Мамай принял весть спокойно, хотя тысяча воинов - потеря немалая. Не вассальный сброд - ордынцы. Но может, это - и лучше, что вблизи столицы появится опытный военачальник с отрядом. Тохтамыш поостынет. На племянника Тюлю-бека, чингизида, сидящего в Сарае под именем великого хана Орды, надежда плохая - никудышний полководец. А Есутай Орде не изменит, даже обиженный.

-Ушёл - не жалей. Вот ты - и князь, а не просто темник. Помни моё слово.

Глаза Темир-бека показались Мамаю счастливыми, - видно, темник догадывался, о какой награде вёл речь его повелитель минувшей ночью. Мамай позавидовал ему: он уже не помнил, что значит быть счастливым.

Мамай почувствовал: он сделал всё, что хотел сделать в этом тумене. Оставил на праздник состязаний несколько мурз из свиты и приказал поднять охранную сотню.

-Прикажешь мне назначить начальника первой тысячи или ждать твоей воли? - спросил темник.

-Тебе нужен сильный помощник, я пришлю моего сотника Авдула. Теперь, я думаю, он вернулся из разведки. Подружись с ним.

-Благодарю, повелитель. Богатура Авдула знает вся Орда. Он станет мне братом.

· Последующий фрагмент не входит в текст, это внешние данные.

import Summits.CriticalPhenomena.PercolationContinuityZ3.Theorems.PercNearOneGluingNoHeavyLowerTailKNGoodTwoMarkCells
import HarnessLib

/-!
# `NoHeavyLowerTail` (stmt-CriticalPhenomena-4575) — the two-mark cluster inequality on the principal filter
# (prim-hp-2 gen 26, MEMO-gen26 §4 (4b)–(4c); part 2 of 2)

Support file (`--supports stmt-CriticalPhenomena-4575`, hull-port prover `prim-hp-2`, gen 26).  No definitions, no
named facts, no sorries; standard axioms.

Setting: Bernoulli bond percolation with arbitrary edge probabilities `w` on a finite vertex type (`μ = prodBernoulli w`),
four vertices `s` (source), `x` (avoided), `o`, `a` (marks).  Write `Q = μ(· | s ↮ x)`, `C_s` for the open cluster of
`s`, `p = Q(a ∈ C_s)` and `κ_M = μ(o ↔ a | a ↮ s, a ↮ x, s ↮ x)` (the probability that `o` hangs on `a` in the world where
`a, s, x` are pairwise separated).  The conjectured inequality (II) of MEMO-gen26 §3 — the endpoint of Kozma–Nitzan's box for
the cluster-domination form of their pre-FKG inequality (3) at `|A| = 3` — says that for every increasing function `U` of
`C_s`, `Cov_Q(1{o ∈ C_s}, U) ≥ κ_M · Cov_Q(1{a ∈ C_s}, U)`.  This file PROVES it for the indicator of every up-family `𝒰` of
vertex sets all of whose members contain `a` (the principal filter of `{a ∈ C_s}`; in all numerics the binding direction):

* `KNGoodTwoMark.phi_one` — (4b) = (Φ1), denominator-free:
  `μ(D∩OD)·μ(R)·μ(M) ≥ μ(R∩O)·μ(D)·μ(M) + μ(K)·μ(D)·μ(M∩{a~o})`;
* `KNGoodTwoMark.filter_tilt` — (4c): for every up-family `𝒰` with `a ∈ W` for all `W ∈ 𝒰`,
  `μ(R∩O∩E)·μ(R)·μ(M) ≥ μ(R∩O)·μ(R∩E)·μ(M) + μ({s↮a}∩{s↮x})·μ(M ∩ {a~o})·μ(R∩E)`
  (`R = {s↮x}`, `O = {s~o}`, `E = {C_s ∈ 𝒰}`), i.e. `Q(o ∈ C_s | C_s ∈ 𝒰) ≥ Q(o ∈ C_s) + Q(a ∉ C_s)·κ_M`.

Ingredients: part 1 (`…KNGoodTwoMarkCells.lean`: set-source BHK steps, `superadditive_M`) and Kozma–Nitzan's disjoint-union
identity on `M` (`KNLemma2.conn_union_inter_eq`).
[cite: VandenbergHaggstromKahn2005, Thms. 1.1–1.5 (pp. 3–8)] [cite: KozmaNitzan2024, §2.2 Lemmas 1–2 (pp. 5–6), §3 (pp. 7–12)]
-/

noncomputable section

namespace Summit.CriticalPhenomena.PercolationContinuityZ3.Theorems

open MeasureTheory Set Literature.Probability.LatticeModels Literature.Probability.Percolation
open scoped Classical

namespace KNGoodTwoMark

variable {V : Type*} [Fintype V]

/-- **(4b) = (Φ1), denominator-free.**  With `R = {s↮x}`, `K = {s↮a} ∩ {s↮x}`, `M = K ∩ {a↮x}`, `D = {a↮x} ∩ {s↮x}`,
`O = {s~o}`, `OD = {a~o} ∪ {s~o}`:
`μ(D ∩ OD) · μ(R) · μ(M) ≥ μ(R ∩ O) · μ(D) · μ(M) + μ(K) · μ(D) · μ(M ∩ {a~o})`,
i.e. `μ(o ∈ C_a ∪ C_s | {a,s} ↮ x) ≥ Q(o ∈ C_s) + Q(a ∉ C_s) · κ_M`.
[cite: KozmaNitzan2024, Lemmas 1–2 (pp. 5–6)] [cite: VandenbergHaggstromKahn2005, Thms. 1.2–1.5 (pp. 5–8)] -/
theorem phi_one (w : Sym2 V → unitInterval) (o a s x : V) :
    (prodBernoulli w).real ({ω : BondConfig V | ¬ (openGraph ω).Reachable s x} ∩ {ω | (openGraph ω).Reachable s o}) *
        (prodBernoulli w).real {ω : BondConfig V | ¬ (openGraph ω).Reachable a x ∧ ¬ (openGraph ω).Reachable s x} *
        (prodBernoulli w).real {ω : BondConfig V | (¬ (openGraph ω).Reachable s a ∧ ¬ (openGraph ω).Reachable s x) ∧
          ¬ (openGraph ω).Reachable a x} +
      (prodBernoulli w).real {ω : BondConfig V | ¬ (openGraph ω).Reachable s a ∧ ¬ (openGraph ω).Reachable s x} *
        (prodBernoulli w).real {ω : BondConfig V | ¬ (openGraph ω).Reachable a x ∧ ¬ (openGraph ω).Reachable s x} *
        (prodBernoulli w).real ({ω : BondConfig V | (¬ (openGraph ω).Reachable s a ∧ ¬ (openGraph ω).Reachable s x) ∧
            ¬ (openGraph ω).Reachable a x} ∩ {ω | (openGraph ω).Reachable a o}) ≤
    (prodBernoulli w).real ({ω : BondConfig V | ¬ (openGraph ω).Reachable a x ∧ ¬ (openGraph ω).Reachable s x} ∩
        {ω | (openGraph ω).Reachable a o ∨ (openGraph ω).Reachable s o}) *
      (prodBernoulli w).real {ω : BondConfig V | ¬ (openGraph ω).Reachable s x} *
      (prodBernoulli w).real {ω : BondConfig V | (¬ (openGraph ω).Reachable s a ∧ ¬ (openGraph ω).Reachable s x) ∧
          ¬ (openGraph ω).Reachable a x} := by
  set μ := prodBernoulli w with hμ
  set R : Set (BondConfig V) := {ω | ¬ (openGraph ω).Reachable s x} with hR
  set D : Set (BondConfig V) := {ω | ¬ (openGraph ω).Reachable a x ∧ ¬ (openGraph ω).Reachable s x} with hD
  set OD : Set (BondConfig V) := {ω | (openGraph ω).Reachable a o ∨ (openGraph ω).Reachable s o} with hOD
  set A : Set (BondConfig V) := {ω | (openGraph ω).Reachable s a} with hA
  set K : Set (BondConfig V) := {ω | ¬ (openGraph ω).Reachable s a ∧ ¬ (openGraph ω).Reachable s x} with hK
  set M : Set (BondConfig V) := {ω | (¬ (openGraph ω).Reachable s a ∧ ¬ (openGraph ω).Reachable s x) ∧
      ¬ (openGraph ω).Reachable a x} with hM
  set O : Set (BondConfig V) := {ω | (openGraph ω).Reachable s o} with hO
  set Oa : Set (BondConfig V) := {ω | (openGraph ω).Reachable a o} with hOa
  set NAX : Set (BondConfig V) := {ω | ¬ (openGraph ω).Reachable a x} with hNAX
  -- the scalars
  set rA := μ.real (R ∩ A) with hrA
  set rAO := μ.real (R ∩ A ∩ O) with hrAO
  set k := μ.real K with hk
  set kO := μ.real (K ∩ O) with hkO
  set m := μ.real M with hm
  set mOs := μ.real (M ∩ O) with hmOs
  set mOa := μ.real (M ∩ Oa) with hmOa
  -- set identities
  have hRA : R ∩ Aᶜ = K := by
    ext ω; simp only [hR, hA, hK, Set.mem_inter_iff, Set.mem_compl_iff, Set.mem_setOf_eq]; tauto
  have hDA : D ∩ A = R ∩ A := by
    ext ω
    simp only [hR, hA, hD, Set.mem_inter_iff, Set.mem_setOf_eq]
    constructor
    · rintro ⟨⟨_, hsx⟩, hsa⟩; exact ⟨hsx, hsa⟩
    · rintro ⟨hsx, hsa⟩; exact ⟨⟨fun hax => hsx (hsa.trans hax), hsx⟩, hsa⟩
  have hDAc : D ∩ Aᶜ = M := by
    ext ω; simp only [hD, hA, hM, Set.mem_inter_iff, Set.mem_compl_iff, Set.mem_setOf_eq]; tauto
  have hDODA : D ∩ OD ∩ A = R ∩ A ∩ O := by
    ext ω
    simp only [hR, hA, hO, hD, hOD, Set.mem_inter_iff, Set.mem_setOf_eq]
    constructor
    · rintro ⟨⟨⟨_, hsx⟩, hod⟩, hsa⟩
      refine ⟨⟨hsx, hsa⟩, ?_⟩
      rcases hod with hao | hso
      · exact hsa.trans hao
      · exact hso
    · rintro ⟨⟨hsx, hsa⟩, hso⟩
      exact ⟨⟨⟨fun hax => hsx (hsa.trans hax), hsx⟩, Or.inr hso⟩, hsa⟩
  have hDODAc : D ∩ OD ∩ Aᶜ = OD ∩ M := by
    ext ω; simp only [hD, hA, hM, hOD, Set.mem_inter_iff, Set.mem_compl_iff, Set.mem_setOf_eq]; tauto
  have hKNAX : K ∩ NAX = M := by
    ext ω; simp only [hK, hNAX, hM, Set.mem_inter_iff, Set.mem_setOf_eq]
  have hKONAX : K ∩ (O ∩ NAX) = M ∩ O := by
    ext ω; simp only [hK, hNAX, hM, hO, Set.mem_inter_iff, Set.mem_setOf_eq]; tauto
  have hMsub : M ⊆ {ω | ∀ s' ∈ ({a} : Set V), ∀ t ∈ ({s} : Set V), ¬ (openGraph ω).Reachable s' t} := by
    intro ω hω
    simp only [Set.mem_setOf_eq, Set.mem_singleton_iff, forall_eq]
    simp only [hM, Set.mem_setOf_eq] at hω
    exact fun has => hω.1.1 has.symm
  -- decompositions of the scalars
  have hr : μ.real R = rA + k := by rw [real_split μ R A, hRA]
  have hrO : μ.real (R ∩ O) = rAO + kO := by
    rw [real_split μ (R ∩ O) A]
    have e1 : R ∩ O ∩ A = R ∩ A ∩ O := by ext ω; simp only [Set.mem_inter_iff]; tauto
    have e2 : R ∩ O ∩ Aᶜ = K ∩ O := by rw [← hRA]; ext ω; simp only [Set.mem_inter_iff]; tauto
    rw [e1, e2]
  have hd : μ.real D = rA + m := by rw [real_split μ D A, hDA, hDAc]
  have hdOD : μ.real (D ∩ OD) = rAO + (mOa + mOs) := by
    rw [real_split μ (D ∩ OD) A, hDODA, hDODAc]
    congr 1
    have key := KNLemma2.conn_union_inter_eq μ ({a} : Set V) ({s} : Set V) o M hMsub
    rw [conn_union_eq, conn_single_eq, conn_single_eq] at key
    rw [key, hmOa, hmOs]
    congr 1 <;> (congr 1; ext ω; simp only [Set.mem_inter_iff]; tauto)
  -- the two inequalities
  have hii : kO * m ≤ k * mOs := by
    have key := lemma1_step w o a s x
    rw [← hK, ← hO, ← hNAX, hKNAX, hKONAX] at key
    exact key
  have hiii : rA * (mOa + mOs) ≤ rAO * m := by
    have key := superadditive_M w o a s x
    rw [← hD, ← hA, ← hOD, ← hM, ← hO] at key
    -- key : μ(D∩A)·μ(M∩OD) ≤ μ(D∩(A∩O))·μ(M)
    rw [hDA] at key
    have e1 : D ∩ (A ∩ O) = R ∩ A ∩ O := by rw [← Set.inter_assoc, hDA]
    rw [e1] at key
    have e2 : μ.real (M ∩ OD) = mOa + mOs := by
      have key2 := KNLemma2.conn_union_inter_eq μ ({a} : Set V) ({s} : Set V) o M hMsub
      rw [conn_union_eq, conn_single_eq, conn_single_eq] at key2
      rw [Set.inter_comm, key2, hmOa, hmOs]
      congr 1 <;> (congr 1; ext ω; simp only [Set.mem_inter_iff]; tauto)
    rw [e2] at key
    linarith
  have hkm : m ≤ k := by
    rw [hm, hk]; exact measureReal_mono (by rw [← hKNAX]; exact Set.inter_subset_left)
  have hrA0 : 0 ≤ rA := measureReal_nonneg
  have hm0 : 0 ≤ m := measureReal_nonneg
  -- the algebra
  rw [hr, hrO, hd, hdOD]
  have ident : (rAO + (mOa + mOs)) * (rA + k) * m - ((rAO + kO) * (rA + m) * m + k * (rA + m) * mOa) =
      (k - m) * (rAO * m - rA * (mOa + mOs)) + (rA + m) * (k * mOs - kO * m) := by ring
  nlinarith [mul_nonneg (sub_nonneg.2 hkm) (sub_nonneg.2 hiii), mul_nonneg (add_nonneg hrA0 hm0) (sub_nonneg.2 hii)]

/-- **(4c) THEOREM — the two-mark inequality (II) on the principal filter of `{a ∈ C_s}`.**  For Bernoulli bond
percolation with arbitrary edge probabilities on a finite graph, vertices `s, x, o, a`, and ANY up-family `𝒰` of vertex sets
all containing `a`: with `R = {s ↮ x}`, `O = {s ~ o}`, `E = {C_s ∈ 𝒰}` (`C_s` = the vertex cluster of `s`),
`M = {s ↮ a} ∩ {s ↮ x} ∩ {a ↮ x}`,
  `μ(R ∩ O) · μ(R ∩ E) · μ(M) + μ({s↮a} ∩ {s↮x}) · μ(M ∩ {a ~ o}) · μ(R ∩ E) ≤ μ(R ∩ O ∩ E) · μ(R) · μ(M)`,
i.e. (dividing by `μ(R)² μ(M)`):  `Q(o ∈ C_s | C_s ∈ 𝒰) ≥ Q(o ∈ C_s) + Q(a ∉ C_s) · μ(o ↔ a | M)`, `Q = μ(· | s ↮ x)` —
conditioning the cluster of `s` on an up-event forcing `a` into it raises the probability of containing `o` by at least
`Q(a ∉ C_s)` times the probability that `o` hangs on `a` in the separated world.  Equivalently
`Cov_Q(1{o∈C_s}, 1_E) ≥ κ_M · Cov_Q(1{a∈C_s}, 1_E)` — inequality (II) of MEMO-gen26 for these `E` (the tight direction:
`𝒰 = {W ∋ a}` is Kozma–Nitzan's Lemma 1 + Lemma 2).
[cite: VandenbergHaggstromKahn2005, Thms. 1.1–1.5 (pp. 3–8)] [cite: KozmaNitzan2024, §2.2 Lemmas 1–2 (pp. 5–6)] -/
theorem filter_tilt (w : Sym2 V → unitInterval) (o a s x : V) (𝒰 : Set (Set V))
    (hU : ∀ W ∈ 𝒰, ∀ W' : Set V, W ⊆ W' → W' ∈ 𝒰) (haU : ∀ W ∈ 𝒰, a ∈ W) :
    (prodBernoulli w).real ({ω : BondConfig V | ¬ (openGraph ω).Reachable s x} ∩ {ω | (openGraph ω).Reachable s o}) *
        (prodBernoulli w).real ({ω : BondConfig V | ¬ (openGraph ω).Reachable s x} ∩
          {ω | {v | (openGraph ω).Reachable s v} ∈ 𝒰}) *
        (prodBernoulli w).real {ω : BondConfig V | (¬ (openGraph ω).Reachable s a ∧ ¬ (openGraph ω).Reachable s x) ∧
          ¬ (openGraph ω).Reachable a x} +
      (prodBernoulli w).real {ω : BondConfig V | ¬ (openGraph ω).Reachable s a ∧ ¬ (openGraph ω).Reachable s x} *
        (prodBernoulli w).real ({ω : BondConfig V | (¬ (openGraph ω).Reachable s a ∧ ¬ (openGraph ω).Reachable s x) ∧
            ¬ (openGraph ω).Reachable a x} ∩ {ω | (openGraph ω).Reachable a o}) *
        (prodBernoulli w).real ({ω : BondConfig V | ¬ (openGraph ω).Reachable s x} ∩
          {ω | {v | (openGraph ω).Reachable s v} ∈ 𝒰}) ≤
    (prodBernoulli w).real ({ω : BondConfig V | ¬ (openGraph ω).Reachable s x} ∩
        ({ω | (openGraph ω).Reachable s o} ∩ {ω | {v | (openGraph ω).Reachable s v} ∈ 𝒰})) *
      (prodBernoulli w).real {ω : BondConfig V | ¬ (openGraph ω).Reachable s x} *
      (prodBernoulli w).real {ω : BondConfig V | (¬ (openGraph ω).Reachable s a ∧ ¬ (openGraph ω).Reachable s x) ∧
          ¬ (openGraph ω).Reachable a x} := by
  set μ := prodBernoulli w with hμ
  set R : Set (BondConfig V) := {ω | ¬ (openGraph ω).Reachable s x} with hR
  set D : Set (BondConfig V) := {ω | ¬ (openGraph ω).Reachable a x ∧ ¬ (openGraph ω).Reachable s x} with hD
  set OD : Set (BondConfig V) := {ω | (openGraph ω).Reachable a o ∨ (openGraph ω).Reachable s o} with hOD
  set K : Set (BondConfig V) := {ω | ¬ (openGraph ω).Reachable s a ∧ ¬ (openGraph ω).Reachable s x} with hK
  set M : Set (BondConfig V) := {ω | (¬ (openGraph ω).Reachable s a ∧ ¬ (openGraph ω).Reachable s x) ∧
      ¬ (openGraph ω).Reachable a x} with hM
  set O : Set (BondConfig V) := {ω | (openGraph ω).Reachable s o} with hO
  set Oa : Set (BondConfig V) := {ω | (openGraph ω).Reachable a o} with hOa
  set E : Set (BondConfig V) := {ω | {v | (openGraph ω).Reachable s v} ∈ 𝒰} with hE
  -- on `E`, `s ~ a`
  have hEa : ∀ ω ∈ E, (openGraph ω).Reachable s a := by
    intro ω hω
    simp only [hE, Set.mem_setOf_eq] at hω
    exact haU _ hω
  have hDE : D ∩ E = R ∩ E := by
    ext ω
    simp only [hD, hR, Set.mem_inter_iff, Set.mem_setOf_eq]
    constructor
    · rintro ⟨⟨_, hsx⟩, he⟩; exact ⟨hsx, he⟩
    · rintro ⟨hsx, he⟩
      exact ⟨⟨fun hax => hsx ((hEa ω he).trans hax), hsx⟩, he⟩
  have hDODE : D ∩ (OD ∩ E) = R ∩ (O ∩ E) := by
    ext ω
    simp only [hD, hR, hO, hOD, Set.mem_inter_iff, Set.mem_setOf_eq]
    constructor
    · rintro ⟨⟨_, hsx⟩, hod, he⟩
      refine ⟨hsx, ?_, he⟩
      rcases hod with hao | hso
      · exact (hEa ω he).trans hao
      · exact hso
    · rintro ⟨hsx, hso, he⟩
      exact ⟨⟨fun hax => hsx ((hEa ω he).trans hax), hsx⟩, Or.inr hso, he⟩
  -- (i): set-BHK with the up-family
  have hi := bhk_pair_upfamily w o a s x 𝒰 hU
  rw [← hD, ← hOD, ← hE, hDE, hDODE] at hi
  -- (4b)
  have hphi := phi_one w o a s x
  rw [← hR, ← hO, ← hD, ← hM, ← hK, ← hOa, ← hOD] at hphi
  -- scalars
  have h1 : 0 ≤ μ.real (R ∩ E) := measureReal_nonneg
  have h2 : 0 ≤ μ.real R := measureReal_nonneg
  have h3 : 0 ≤ μ.real M := measureReal_nonneg
  have h4 : 0 ≤ μ.real D := measureReal_nonneg
  have h5 : 0 ≤ μ.real (R ∩ (O ∩ E)) := measureReal_nonneg
  have hREle : μ.real (R ∩ E) ≤ μ.real D := by
    rw [← hDE]; exact measureReal_mono Set.inter_subset_left
  by_cases hd : μ.real D = 0
  · have hRE : μ.real (R ∩ E) = 0 := le_antisymm (hd ▸ hREle) h1
    rw [hRE]; simp only [mul_zero, zero_mul, zero_add]
    exact mul_nonneg (mul_nonneg h5 h2) h3
  have hdpos : 0 < μ.real D := lt_of_le_of_ne h4 (Ne.symm hd)
  -- combine: d·[goal LHS] ≤ d·[goal RHS]
  have step1 : μ.real (D ∩ OD) * μ.real (R ∩ E) * (μ.real R * μ.real M) ≤
      μ.real D * μ.real (R ∩ (O ∩ E)) * (μ.real R * μ.real M) :=
    mul_le_mul_of_nonneg_right hi (mul_nonneg h2 h3)
  have step2 : (μ.real (R ∩ O) * μ.real D * μ.real M + μ.real K * μ.real D * μ.real (M ∩ Oa)) * μ.real (R ∩ E) ≤
      μ.real (D ∩ OD) * μ.real R * μ.real M * μ.real (R ∩ E) :=
    mul_le_mul_of_nonneg_right hphi h1
  have key : μ.real D * (μ.real (R ∩ O) * μ.real (R ∩ E) * μ.real M +
        μ.real K * μ.real (M ∩ Oa) * μ.real (R ∩ E)) ≤
      μ.real D * (μ.real (R ∩ (O ∩ E)) * μ.real R * μ.real M) := by nlinarith [step1, step2]
  exact le_of_mul_le_mul_left key hdpos

end KNGoodTwoMark

end Summit.CriticalPhenomena.PercolationContinuityZ3.Theorems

Мамай сдержал усмешку и тронул коня. Проезжая через становище, снова похожее на мирную кочевую орду, завернул к месту судилища. На вытоптанном пятачке вокруг позорного столба, увенчанного шкурой шакала, толпой стояли начальники войска. Лицом к столбу в дубовом кресле восседал начальник четвёртой тысячи, старый сивоусый наян. Не было тут ни муллы, ни судейских исправников - только воины да войсковой писец; это был военно-полевой суд, осуществляемый по приказу правителя. Перед судьёй на коленях со связанными руками стояло несколько человек - торговцы и чиновники, заведовавшие снабжением войска. Их схватили накануне вечером и, судя по разорванным пёстрым халатам, сквозь которые проглядывали исполосованные спины, по вспухшим пяткам, с них уже сняли допрос. Возле столба висел над костром медный котёл, в нём пузырилась чёрная жижа, источая едкий дымок. На том же костре в раскалённой докрасна жаровне блестели жёлтые металлические кружки. Толпа, расступаясь, склонилась перед Мамаем, подсудимые завыли, начали бить землю лбами, моля о милости. Мамай подал знак судье - продолжай. Писец начал читать с бумаги проступки и вины Менглетхожи: обсчитал пастухов при поставке в войско баранов, простые ногайские сёдла выдал казначею за дорогие черкасские, а вырученные лишние деньги взял себе. Данных ему в помощь людей с лошадьми использовал так, будто они его работники, - посылал их к арменам за вином и тем вином торговал в Орде по запрещённой цене; наконец, разбавлял водой лак для покрытия луков, а оставшийся лак сбывал охотникам на ордынских базарах. Далее перечислялись имена тех, кто свидетельствовал о справедливости обвинений.